Write out an exact copy of the line with "Classification for the" and of each line after it, through the end of the records below.
DATA TO EXAMINE START
import Summits.QuantumFields.YangMills.Theorems.ContinuumLimitOnTrajectory.Negative.ContinuumLimitOnTrajectoryFalseOfKernelBlowUp
import HarnessLib

/-!
# `ContinuumLimitOnTrajectory` — negative-side support X: the lattice two-point kernel has ONE scale under (A);
# (A) is false modulo a TWO-SCALE kernel witness (the torus-seam misstatement, scale-free form)

Support file for crux `stmt-QuantumFields-10522` ((A) of `ParabolicTrajectory`), by the line lead (seat c4,
`prover-line-stmt-QuantumFields-10522-c4-0`); sequel and CORRECTION of `…FalseOfKernelBlowUp` (same seat). That file's
hypothesis `KernelBlowUp` asks the UNIT-normalised curvature kernel `K_{a,β,L}(f, g)` (weight `a⁴` per site, bulk values
`O(a_k⁸) → 0`) to diverge ABSOLUTELY along an admissible sequence while compact pairs stay absolutely bounded — a true
implication, but NOT what the torus seam delivers: on a slow-volume admissible scheme the fat-tailed pair wrapped around the
seam of the smearing box is `≈ a_k⁵ I_fg(ℓ_k) χ_k`, i.e. `≫ a_k⁸` but still `→ 0`
(`Cruxes/ContinuumLimitOnTrajectory/SEAM-two-orbit-synchronisation.md` §§1–3). The seam's content is a statement about TWO
SCALES, and the rigidity argument is scale-free. This file runs it against arbitrary positive weights `w_k`:

* `eventually_abs_kernel_le_weight_of_isYangMillsFor` — pinning transfers the scale: OS data tied by `IsYangMillsFor`,
  non-trivial in `tr F²`, kernels `O(w_k)` on compactly supported time-separated real pairs ⇒ `O(w_k)` on every
  time-separated real Schwartz pair (a compact non-trivial pair — `exists_compact_truncated_ne_zero_of_isNontrivial` of the
  prequel — pins `c_k² w_k` below; `c_k² K_k(f,g)` converges);
* `continuumLimitOnTrajectory_imp_oneKernelScale` — **necessary condition (V′) of (A)**: along every admissible sequence and
  for every `w_k > 0`, compact pairs `O(w_k)` ⇒ all time-separated Schwartz pairs `O(w_k)` — Wilson lattice expectations only;
* `KernelScaleBlowUp` — the hypothesis `H`: an admissible sequence of (A)'s block and weights `w_k > 0` (physically `a_k⁸`)
  with `O(w_k)` kernels on compactly supported time-separated pairs (a `UVB`-type bulk bound) but ONE time-separated Schwartz
  pair with `|K_k(f, g)| / w_k → ∞` (the seam: `a_k⁻³ I_fg(ℓ_k) χ_k → ∞` on slow-volume schemes, from the slab
  susceptibility `χ_k ≳ β_k^{-2}` — cf. `PlaquetteCovNonneg` / `AdjacentCovLowerBound` of `BalabanStepParabolic/Negative/FaceContact`);
  an admissible sequence at all is (S)+(B) at weak coupling (open), so `H` is not constructible in the tree today;
* `continuumLimitOnTrajectory_false_of_kernelScaleBlowUp : KernelScaleBlowUp → ¬ ContinuumLimitOnTrajectory`.

Classification for the planner: refuted-MISSTATED modulo `H`; the construction item filed for the prequel's `KernelBlowUp`
should be CLOSED in favour of `KernelScaleBlowUp`; repair (A) by the volume-growth clause (`ContinuumLimitOnTrajectoryPVG`,
…DefsF), under which no Schwartz pair sees the seam.
-/

namespace Summit.QuantumFields.YangMills.Theorems.ContinuumLimitOnTrajectory.Negative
DATA TO EXAMINE END
## ANSWER TO THIS PROBLEM:
Classification for the planner: refuted-MISSTATED modulo `H`; the construction item filed for the prequel's `KernelBlowUp`
should be CLOSED in favour of `KernelScaleBlowUp`; repair (A) by the volume-growth clause (`ContinuumLimitOnTrajectoryPVG`,
…DefsF), under which no Schwartz pair sees the seam.
-/

namespace Summit.QuantumFields.YangMills.Theorems.ContinuumLimitOnTrajectory.Negative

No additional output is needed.